MihaiValentin / lunr-languages

A collection of languages stemmers and stopwords for Lunr Javascript library
Other
431 stars 163 forks source link

trimmer #12

Closed arve0 closed 4 years ago

arve0 commented 9 years ago

When doing

idx.use(lunr.de)

lunr.trimmer is removed from the pipeline, making words including punctation and the like to enter the index. E.g., both "word." and "word" will enter the index.

Adding lunr.trimmer to the pipeline manually is not really a good solution, as lunr.trimmer uses \W to match non word characters (regexp unicode only supported as of ES6).

A solution could be to normalize characters like æøå -> aoa, like done here: https://github.com/cvan/lunr-unicode-normalizer/blob/master/lunr.unicodeNormalizer.js

Thoughts?

matiasgarciaisaia commented 7 years ago

I've made a sample page for this. Using Spanish, if you search for jubilación or jubilacion (wrongly-written version of the first one), lunr is giving different results - something that shouldn't really happen, lunr being a full-text search engine.

We've discussed a little bit about this in manastech/middleman-search#23 (that's were the example comes from), and I think this should be solved by lunr-languages rather than the user having to load lunr.unicodeNormalizer by itself.

If lunr-languages loads lunr.unicodeNormalizer or if it does a different thing, I'm not sure. But if I'm enabling spanish full-text search, I definitely want accented words to yield the exact same results than a non-accented version of the word.

I can totally try to fix lunr-languages if you give me some pointers about how to do it. It's just that I'm not sure where/how should I do it.

I'm pretty much sure @eemi wants to know about this issue.

drzraf commented 7 years ago

about handling accent, see https://github.com/fortnightlabs/snowball-js/issues/2

drzraf commented 7 years ago

and back to snowballstem/snowball#55

saawsan commented 5 years ago

Hi, any news about that issue?

I'm currently working on an offline & multi-language search client with pouchdb-quick-search and I face the same limitations.
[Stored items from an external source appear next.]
import Summits.ValiantsHypothesis.ValiantsHypothesis.Theorems.BarrierLeverPartitionMinorsHitByVPJointPeelClass
import Summits.ValiantsHypothesis.ValiantsHypothesis.Theorems.BarrierLeverPartitionMinorsHitByVPJointPeel

/-!
# Route BarrierLever — item `PartitionMinorsHitByVP` (stmt-ValiantsHypothesis-19717):
# JOINTLY PEELABLE layouts are hit

Helper file (`--supports stmt-ValiantsHypothesis-19717`; cell valiant-natproofs, rung V4, 𝒟-side door (c); prover
seat val-np-p6 gen 6). Definition-free. Closes NO item.

* `colMatrix_det_ne_zero_of_jointlyPeelable` — a `JointlyPeelable` certificate (`…JointPeelClass`) for (rows `R`, column
  data `W`) makes the Moore matrix `colMatrix p n k d R W` nonsingular in `𝔽_p[Y]` (induction over the certificate, each
  constructor being one lemma of the toolkit `…JointPeel`).
* **`partitionMinor_hit_of_jointlyPeelable`** — item level: for `h ≥ 2`, injective `u, w : Fin r → Finset (Fin h)` and
  a certificate for the pair (range of `u` as a set family, columns `w` transported along `u`), the layout `(u, w)` is hit
  inside `SmallCircuits ℂ (h+h) 5` (characteristic-`2` Frobenius door; any prime would do).

WHAT THIS IS NOT: which pairs admit a certificate is a combinatorial question (seat census: ≈ half of the lower-set pairs
at `h ≤ 5`); T1 / F_3 for arbitrary pairs stay OPEN; nothing on crux 14610 or VP vs VNP.
-/

set_option linter.dupNamespace false

namespace Summit.ValiantsHypothesis.ValiantsHypothesis.Theorems.BarrierLever.FrobeniusDoor

open Finset MvPolynomial Matrix
open Literature.Barriers.ValiantsHypothesis

noncomputable section

variable (p : ℕ) [Fact p.Prime]

/-- **A jointly peelable pair has a nonsingular Moore matrix** (every prime `p`). -/
theorem colMatrix_det_ne_zero_of_jointlyPeelable {k : ℕ} {d : Fin k → ℕ} {n : ℕ}
    {R : Finset (Finset (Fin n))} {W : Fam R → Finset (Fin k)} (hJ : JointlyPeelable k d n R W) :
    (colMatrix p n k d R W).det ≠ 0 := by
  induction hJ with
  | small hR => exact colMatrix_det_ne_zero_of_card_le_one p _ _ _ _ _ hR
  | peel hR c₀ hmin κ₀ κ₁ _ _ ihdel ihlink =>
      exact colMatrix_det_ne_zero_peel p _ _ _ _ hR _ c₀ hmin κ₀ κ₁ ihdel ihlink
  | relabel π e he _ ih => exact colMatrix_det_ne_zero_relabel p _ _ _ _ _ π e he ih

/-- **JOINTLY PEELABLE LAYOUTS ARE HIT.** `h ≥ 2`; `u, w : Fin r → Finset (Fin h)` injective; `σ : Fin r ≃ Fam R` an
enumeration of the row family `R` by `u` (`(σ i).1 = u i`); if the pair (`R`, columns `T ↦ w (σ⁻¹ T)`) is jointly peelable
for the item's digit exponents `d = id`, the partition minor of `(u, w)` is nonsingular at some `f ∈ SmallCircuits ℂ (h+h) 5`. -/
theorem partitionMinor_hit_of_jointlyPeelable {h r : ℕ} (hh : 2 ≤ h) (u w : Fin r → Finset (Fin h))
    (R : Finset (Finset (Fin h))) (σ : Fin r ≃ Fam R) (hσ : ∀ i, (σ i).1 = u i)
    (hJ : JointlyPeelable h (fun c : Fin h => (c : ℕ)) h R (fun T => w (σ.symm T))) :
    ∃ f ∈ SmallCircuits ℂ (h + h) 5,
      (Matrix.of fun i j : Fin r => MvPolynomial.coeff
        (∑ a ∈ u i, Finsupp.single (Fin.castAdd h a) 1 +
          ∑ c ∈ w j, Finsupp.single (Fin.natAdd h c) 1) f).det ≠ 0 := by
  classical
  haveI : Fact (Nat.Prime 2) := ⟨Nat.prime_two⟩
  have hC := colMatrix_det_ne_zero_of_jointlyPeelable 2 hJ
  -- transport to the tree's variables `Option (Fin h)` and the enumeration `Fin r`
  set ρ : MvPolynomial (Fin (h + 1)) (ZMod 2) →ₐ[ZMod 2] MvPolynomial (Option (Fin h)) (ZMod 2) :=
    rename (finSuccEquivLast : Fin (h + 1) ≃ Option (Fin h)) with hρ
  set N : Matrix (Fin r) (Fin r) (MvPolynomial (Option (Fin h)) (ZMod 2)) :=
    Matrix.of fun i j : Fin r =>
      ((X none + ∑ a ∈ u i, X (some a) : MvPolynomial (Option (Fin h)) (ZMod 2))) ^ (∑ c ∈ w j, 2 ^ (c : ℕ)) with hN
  have hmat : (ρ.mapMatrix (colMatrix 2 h h (fun c : Fin h => (c : ℕ)) R (fun T => w (σ.symm T)))).submatrix σ σ = N := by
    refine Matrix.ext fun i j => ?_
    simp only [Matrix.submatrix_apply, AlgHom.mapMatrix_apply, Matrix.map_apply, colMatrix, hN, Matrix.of_apply, map_pow,
      ballEta, ballWt, map_add, map_sum, hρ, rename_X, finSuccEquivLast_last, finSuccEquivLast_castSucc, hσ,
      Equiv.symm_apply_apply]
  have hN0 : N.det ≠ 0 := by
    intro h0
    apply hC
    apply MvPolynomial.rename_injective _ (finSuccEquivLast : Fin (h + 1) ≃ Option (Fin h)).injective
    have := ρ.map_det (colMatrix 2 h h (fun c : Fin h => (c : ℕ)) R (fun T => w (σ.symm T)))
    rw [← Matrix.det_submatrix_equiv_self σ (ρ.mapMatrix (colMatrix 2 h h (fun c : Fin h => (c : ℕ)) R
      (fun T => w (σ.symm T)))), hmat, h0] at this
    rw [map_zero, ← hρ]
    exact this
  exact partitionMinor_hit_of_frobenius_char 2 hh u w hN0

end

end Summit.ValiantsHypothesis.ValiantsHypothesis.Theorems.BarrierLever.FrobeniusDoor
But if I'm enabling spanish full-text search, I definitely want accented words to yield the exact same results than a non-accented version of the word.

I completely agree with @matiasgarciaisaia. Ignoring all diacritical mark (à, ñ, ç, é, ...) will highly improve the relevancy of the results.

Right now, the only workaround I can think of would be to strip all the diacritical mark before indexing the data.